あの神室町のダニ、谷村の恋人はそう言って炭酸ジュースをぐいっと飲み干した。
聞き間違いだろうか。こいつはやきもちを焼かせたい、と言ったのか。今日久々に有給を取れたから遊びに来ると言っていた、休日の全てをなずなに会うために使っているんじゃないかってくらい惚れ込んでいるあの谷村に、嫉妬させたい、と。思わずため息が漏れる。
「ちょっとよし兄!そのため息何?!真剣な悩みなんだけど?!」
「そもそもあいつの嫉妬なんて日常茶飯事じゃねえか」
「はあ?!そんなことないけど?!私知らないけど?!」
「お前は知らなくても他の奴らは呆れるほど知ってんだよ」
株価のチェックが一通り終わり、パッドを片すと、未だに悶々としている妹の方に向き直る。モゴモゴと口を動かしながら、両手に持ったグラスを揺らしている。
「そ、そりゃあね?たまに嫉妬したとか言ってもらったりしてね、にへにへしたけどさ。普段は絶対私の方がやきもち妬いてるんだよ!とくに!デートの時!!」
「ああ、目を離したすきに逆ナンされてるんだったか」
「そう!!ほんの数分でナンパされる谷村さんすごくない?!いやたしかにイケメンだよ!!声かけたくなる気持ちはわかるよ!!でも彼女いるって断った後私と合流してるの見てもうひと押ししてくるのなんなの?!私の顔見て寝取れるって思ったってこと?!」
「まあ思ったんだろ。どう見ても釣り合ってねえしな」
「わああん!!よし兄の意地悪ううう!!」
グラスを置いて俺の肩を叩いてくるが、痛くも痒くもない。
しかし、この妹。なぜそこまで他者に軽んじられるのか。たしかに谷村と釣り合ってはいないが、そこまで劣る外見ではないと思うのだが。思わずジロジロと上から下まで見ていたら、なずなはむぅと唇を尖らせた。

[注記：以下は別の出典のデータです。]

import Literature.NumberTheory.EllipticCurves.GreenbergVatsal2000.ResidualSelmerGroups
import Literature.NumberTheory.EllipticCurves.Kobayashi2003.SignedSelmer
import Literature.NumberTheory.EllipticCurves.IwasawaSelmerProofs
import Literature.NumberTheory.EllipticCurves.KodairaNeronUnramifiedInertiaProofs
import Literature.NumberTheory.EllipticCurves.SelmerFiniteProofs
import Literature.NumberTheory.EllipticCurves.GeomPointsGaloisModule
import Summits.BirchSwinnertonDyer.BirchSwinnertonDyer.Theorems.ThetaPartnerAtTwoSignedTransportAtTwoResidualKummer
import Summits.BirchSwinnertonDyer.Rank1Residual.Additive.StrictSignedSelmerInftyLocal
import HarnessLib

/-!
# Upper containment for the crux `SignedTransportAtTwo` (stmt-BirchSwinnertonDyer-20333, route `ThetaPartnerAtTwo`, line
# `bridge` v9, stub `stub_sel2U`), non-archimedean part: classes of Kobayashi's `Sel^ε(E/K_∞)` satisfy the signed Kummer
# condition over `K_∞` cut out by `⨆ₙ E^ε(K_n·K_v)`, and residual classes with Selmer Kummer image are UNRAMIFIED at
# every good place `v ∤ p`
# (lead prover bsd-wall-tp2-p1 g4; `--supports stmt-BirchSwinnertonDyer-20333`; route-independent, closes nothing)

HONEST FRAMING. THEOREMS ONLY (no definition); nothing about any curve is asserted; BSD is not proved by any of this.
No import of any route file.

WHAT. Line `bridge` v9 splits the algebraic `μ`-stub of the crux along the Greenberg–Vatsal / B. D. Kim residual
devissage (GV Invent. Math. 142 (2000) p. 3 and Prop. (2.8); Kim, Asian J. Math. 13 (2009) Prop. 2.10; read at `p = 2`):
`Sel⁺(W/ℚ_∞)[2]` is compared with a residual Selmer-type group of `W[2]` cut out by TRANSPORTABLE local conditions. This
file proves two of the three containments of the registered stub `stub_sel2U`, for any number field `K`, any curve,
any prime `p`, any `ℤ_p`-extension `κ` and any `H ≤ Γ_K`:

* `§1` `conjH1_mem_localKummerOverOfEmb_iSup_of_mem_signedSelmerInfty` — every class of
  `Sel^ε(E/K_∞) = ⨆ₙ res Sel^ε(E/K_n)` satisfies, at every `v ∣ p` and every conjugate, the Kummer condition over `K_∞`
  cut out by `⨆ₙ E^ε(K_n·K_v)` (restriction preserves Kummer conditions: the Additive cell's
  `Rank1Residual.Additive.resOfLe_mem_localKummerOverOfEmb`, reused);
* `§2` `mem_unramifiedKer_of_pushH1_mem_localKerOver` — a residual class `c ∈ H¹(H, E[p^∞][p])` whose Kummer image dies in
  `H¹(Gal(K̄_v/L_w), E(K̄_v))` at a good place `v ∤ p` is unramified at `v` (Silverman X.4.2: `p(τQ − Q) = 0 ⇒ τQ = Q` for
  `τ` in the inertia group, tree `smul_localPoints_eq_of_mem_inertia_holds`; `I_v = res(absInertia K_v)`,
  `inertia_eq_absInertia`).

References: [Kobayashi2003] Def. 1.1; [GreenbergVatsal2000] p. 3, §2 p. 28, Prop. (2.8); [BDKim2009] Prop. 2.10;
[SilvermanAEC2009] X.§4 Thm. 4.2; [NeukirchANT1999] II (9.3), (9.6).
-/

set_option autoImplicit false
-- D-0017: single-problem summit, so `Summit.BirchSwinnertonDyer.BirchSwinnertonDyer.…` repeats a namespace BY DESIGN.
set_option linter.dupNamespace false

noncomputable section

open scoped Classical AddSubgroup

open WeierstrassCurve NumberField IsDedekindDomain Literature Literature.NumberTheory.EllipticCurves
  Literature.NumberTheory.GaloisRepresentations Literature.NumberTheory.EllipticCurves.GreenbergVatsal2000
  Literature.NumberTheory.EllipticCurves.Kobayashi2003 ZpExtension

namespace Summit.BirchSwinnertonDyer.BirchSwinnertonDyer.Theorems.SignedTransportAtTwo

universe u

/-! ## §1. The signed Kummer condition over `K_∞` -/





section Tower

variable {K : Type u} [Field K] [NumberField K] (W : WeierstrassCurve K) {p : ℕ} [Fact p.Prime]
  (κ : ZpExtension K p)

/-- **Part (c) of the upper containment.** Every class of Kobayashi's `Sel^ε(E/K_∞) = ⨆ₙ res Sel^ε(E/K_n)` satisfies, at
every place `v ∣ p` and every conjugate, the Kummer condition over `K_∞` cut out by the union `⨆ₙ E^ε(K_n·K_v)` of the
signed subgroups: a generator `res c`, `c ∈ Sel^ε(E/K_n)`, has `conj_σ (res c) = res (conj_σ c)`
(`resOfLe_comp_conjH1_holds`), `conj_σ c` satisfies the layer-`n` condition, restriction preserves Kummer conditions
(`resOfLe_mem_localKummerOverOfEmb`) and `E^ε(K_n·K_v) ≤ ⨆ₘ E^ε(K_m·K_v)`; the condition is additive.
[cite: Kobayashi2003, Def. 1.1] -/
theorem conjH1_mem_localKummerOverOfEmb_iSup_of_mem_signedSelmerInfty (ε : ℤˣ)
    {s : W.subgroupH1 p κ.kerSubgroup} (hs : s ∈ signedSelmerInfty W κ ε)
    (v : HeightOneSpectrum (𝓞 K)) (hv : (p : 𝓞 K) ∈ v.asIdeal) (σ : Field.absoluteGaloisGroup K) :
    W.conjH1 p κ.kerSubgroup σ s ∈
      localKummerOverOfEmb W p κ.kerSubgroup (closureEmb (K := K) (v.adicCompletion K))
        (⨆ n : ℕ, signedLocalPoints κ (v.adicCompletion K) W ε n) := by
  revert σ
  refine AddSubgroup.iSup_induction (fun n => (signedSelmerLayer W κ ε n).map (W.layerToInfty κ n))
    (C := fun s => ∀ σ : Field.absoluteGaloisGroup K, W.conjH1 p κ.kerSubgroup σ s ∈
      localKummerOverOfEmb W p κ.kerSubgroup (closureEmb (K := K) (v.adicCompletion K))
        (⨆ n : ℕ, signedLocalPoints κ (v.adicCompletion K) W ε n)) hs ?_ ?_ ?_
  · rintro n s ⟨c, hc, rfl⟩ σ
    have hcσ := ((mem_signedSelmerLayer_iff W κ ε n c).mp hc).2 v hv σ
    -- `conj_σ (res c) = res (conj_σ c)`
    have hcomm := congrArg (fun f ↦ f c)
      (resOfLe_comp_conjH1_holds (M := W.geomPrimaryTorsion p) (κ.kerSubgroup_le_layerSubgroup n) σ)
    simp only [AddMonoidHom.coe_comp, Function.comp_apply] at hcomm
    change W.conjH1 p κ.kerSubgroup σ (W.resOfLe p (κ.kerSubgroup_le_layerSubgroup n) c) ∈ _
    change (Literature.NumberTheory.EllipticCurves.conjH1 κ.kerSubgroup (W.geomPrimaryTorsion p) σ)
      ((Literature.NumberTheory.EllipticCurves.resOfLe (W.geomPrimaryTorsion p)
        (κ.kerSubgroup_le_layerSubgroup n)) c) ∈ _
    rw [← hcomm]
    exact localKummerOverOfEmb_mono (le_iSup (fun m : ℕ => signedLocalPoints κ (v.adicCompletion K) W ε m) n)
      (Summit.BirchSwinnertonDyer.Rank1Residual.Additive.resOfLe_mem_localKummerOverOfEmb W p _
        (κ.kerSubgroup_le_layerSubgroup n) _ hcσ)
  · intro σ
    rw [map_zero]
    exact zero_mem _
  · intro s t hs ht σ
    rw [map_add]
    exact add_mem (hs σ) (ht σ)

end Tower


/-! ## §2. Unramified away from `p` -/



variable {K : Type u} [Field K] [NumberField K] (W : WeierstrassCurve K) [W.IsElliptic] (p : ℕ)
  (H : Subgroup (Field.absoluteGaloisGroup K))

/-- **Residual classes with Selmer Kummer image are unramified at good `v ∤ p`.** Let `c ∈ H¹(H, E[p^∞][p])` (a residual
class over `L = K̄^H`) whose image `k(c) ∈ H¹(H, E[p^∞])` dies in `H¹(Gal(K̄_v/L_w), E(K̄_v))` at the place `w` of `L` cut out
by the chosen embedding. Then `c` is unramified at `v`: a cocycle `φ` of `c` satisfies `ι φ(res τ) = τQ − Q` on
`Gal(K̄_v/L_w)` for some `Q ∈ E(K̄_v)`; for `τ` in the local inertia group `p(τQ − Q) = 0` forces `τQ = Q` at a good
place `v ∤ p` (Silverman X.4.2, tree `smul_localPoints_eq_of_mem_inertia_holds`), so `φ` vanishes on `H ⊓ I_v`
(`I_v = res(absInertia K_v)`, `inertia_eq_absInertia`). GV p. 3 / Kim Prop. 2.10 (`Sel[p]` inside the residual
Selmer group), the part away from `p`. [cite: GreenbergVatsal2000, p. 3 and §2 p. 28] [cite: SilvermanAEC2009, X.§4 Thm. 4.2] -/
theorem mem_unramifiedKer_of_pushH1_mem_localKerOver {v : HeightOneSpectrum (𝓞 K)}
    (hv : W.HasGoodReductionAt v) (hpv : ((p : ℕ) : 𝓞 K) ∉ v.asIdeal)
    (c : subgroupH1 H ↥((↥(W.geomPrimaryTorsion p))[(p : ℤ)]))
    (hc : pushH1 H ((↥(W.geomPrimaryTorsion p))[(p : ℤ)]).subtype (subtype_torsionBy_smul W p) c ∈
      W.localKerOver p H (v.adicCompletion K)) :
    c ∈ GreenbergVatsal2000.unramifiedKer H ↥((↥(W.geomPrimaryTorsion p))[(p : ℤ)]) v := by
  set ι := closureEmb (K := K) (v.adicCompletion K) with hι
  obtain ⟨φ, rfl⟩ := oneCocycleClass_surjective _ c
  -- unfold the local condition on `k(c)` to a point `Q`
  have hk : pushH1 H ((↥(W.geomPrimaryTorsion p))[(p : ℤ)]).subtype (subtype_torsionBy_smul W p)
      (oneCocycleClass _ φ) = oneCocycleClass (discreteTopRep H (W.geomPrimaryTorsion p))
        (contOneCocycles.pullback (ContinuousMonoidHom.id H)
          (resHomOfEquivariant (ContinuousMonoidHom.id H) ((↥(W.geomPrimaryTorsion p))[(p : ℤ)]).subtype
            (fun h x ↦ subtype_torsionBy_smul W p h x)) φ) :=
    map_oneCocycleClass _ _ _ φ
  rw [hk, localKerOver, AddMonoidHom.mem_ker, localResOver, localResOverOfEmb] at hc
  erw [map_oneCocycleClass] at hc
  obtain ⟨Q, hQ⟩ := (oneCocycleClass_eq_zero_iff _ _).mp hc
  -- the value of `φ` at `res τ`, pushed to `E(K̄_v)`, is `τ Q − Q`
  have hval : ∀ τ : localSubgroupOfEmb H ι,
      pointsMapOfEmb W ι (((φ.1 (resGalSubgroupOfEmb H ι τ) : ↥((↥(W.geomPrimaryTorsion p))[(p : ℤ)])) :
        ↥(W.geomPrimaryTorsion p)) : W.geomPoints) = (τ : Field.absoluteGaloisGroup (v.adicCompletion K)) • Q - Q :=
    fun τ ↦ hQ τ
  -- on the local inertia group the values vanish
  obtain ⟨𝔐, h𝔐⟩ := v.localPrimesAbove_nonempty
  obtain ⟨w, hw⟩ := v.exists_spectralValuation
  have hvan : ∀ τ : localSubgroupOfEmb H ι,
      (τ : Field.absoluteGaloisGroup (v.adicCompletion K)) ∈ absInertia (v.adicCompletion K) →
        φ.1 (resGalSubgroupOfEmb H ι τ) = 0 := by
    intro τ hτ
    have hτ' : (τ : Field.absoluteGaloisGroup (v.adicCompletion K)) ∈
        𝔐.inertia (Field.absoluteGaloisGroup (v.adicCompletion K)) := by
      rwa [HeightOneSpectrum.inertia_eq_absInertia hw h𝔐]
    have hp0 : (p : ℤ) • ((τ : Field.absoluteGaloisGroup (v.adicCompletion K)) • Q - Q) = 0 := by
      rw [← hval τ, ← map_zsmul]
      have : (p : ℤ) • (φ.1 (resGalSubgroupOfEmb H ι τ) : ↥((↥(W.geomPrimaryTorsion p))[(p : ℤ)])) = 0 := by
        rw [natCast_zsmul]; exact AddSubgroup.torsionBy.nsmul _
      have h2 := congrArg (fun y : ↥((↥(W.geomPrimaryTorsion p))[(p : ℤ)]) ↦ ((y : ↥(W.geomPrimaryTorsion p)) : W.geomPoints)) this
      simp only [AddSubgroupClass.coe_zsmul, ZeroMemClass.coe_zero] at h2
      rw [h2, map_zero]
    have hfix := W.smul_localPoints_eq_of_mem_inertia_holds v (fun h ↦ h hv) (n := (p : ℤ))
      (by rwa [Int.cast_natCast]) h𝔐 hτ' hp0
    have h0 : pointsMapOfEmb W ι (((φ.1 (resGalSubgroupOfEmb H ι τ) : ↥((↥(W.geomPrimaryTorsion p))[(p : ℤ)])) :
        ↥(W.geomPrimaryTorsion p)) : W.geomPoints) = 0 := by
      rw [hval τ, hfix, sub_self]
    have h1 := pointsMapOfEmb_injective W ι (h0.trans (map_zero _).symm)
    exact Subtype.ext (Subtype.ext h1)
  -- conclude: `φ` vanishes on `H ⊓ I_v`
  change oneCocycleClass _ φ ∈ (resH1Hom (GreenbergSelmer.inertiaInToH H v) (AddMonoidHom.id _) _).ker
  rw [AddMonoidHom.mem_ker]
  erw [map_oneCocycleClass]
  refine (oneCocycleClass_eq_zero_iff _ _).mpr ⟨0, fun x ↦ ?_⟩
  rw [contOneCocycles.pullback_apply, map_zero, sub_zero]
  obtain ⟨hxH, hxI⟩ := (GreenbergSelmer.mem_inertiaIn_iff H v x.1).mp x.2
  obtain ⟨τ, hτI, hτx⟩ := Subgroup.mem_map.mp hxI
  have hτH : τ ∈ localSubgroupOfEmb H ι := by
    rw [mem_localSubgroupOfEmb_iff]
    change (resGal (K := K) (v.adicCompletion K)) τ ∈ H
    rw [WeierstrassCurve.resGal_eq_absGaloisRestrict]
    change (absGaloisRestrict K (v.adicCompletion K)).toMonoidHom τ ∈ H
    rw [hτx]; exact hxH
  have e : GreenbergSelmer.inertiaInToH H v x = resGalSubgroupOfEmb H ι ⟨τ, hτH⟩ := by
    apply Subtype.ext
    change ((x : GreenbergSelmer.decomp (K := K) v) : Field.absoluteGaloisGroup K) = resGalOfEmb ι τ
    rw [← hτx]; rfl
  change (resHomOfEquivariant _ _ _).hom (φ.1 (GreenbergSelmer.inertiaInToH H v x)) = 0
  rw [e, hvan ⟨τ, hτH⟩ hτI, map_zero]


end Summit.BirchSwinnertonDyer.BirchSwinnertonDyer.Theorems.SignedTransportAtTwo

end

「どうせいつまで経っても子供ですよ。でも私は子供心を忘れない大人でありたいと思ってるけどね!」
「お前の志はどうでもいい」
「あっはい」
「……服装と化粧を弄れば、少しはイケるんじゃないか?」
「服装と、化粧」
おそらくなずなの思う通り、子供っぽいというか、妹のように見えるのだろう。だから恋人という言葉を信用せず、妹が嘘をついているだけだと思うのかもしれない。まあ単純に勝てると強気にくる女もいるのだろうが。
風呂上がりの姿を見るに、素材は悪くないはずだ。仕方ない、今日は暇だし、たまには妹の我儘にも付き合ってやることにしよう。
「やきもち焼かせたいんだろ。ル・マルシェで一通り揃えるぞ」
「やったー!!よし兄ありがとう!!」
そういうはしゃぎ方が子供っぽいんだとは言わないでおく。なんだかんだ、なずなのこういう姿に救われていたりすることもある。たまに、だがな。
「ど、どう?よし兄……」
ル・マルシェで買い物をした後、これから出かけるからと試着室で着替えをさせてもらったなずなは、試着室から出てきてこちらを伺うように聞いてくる。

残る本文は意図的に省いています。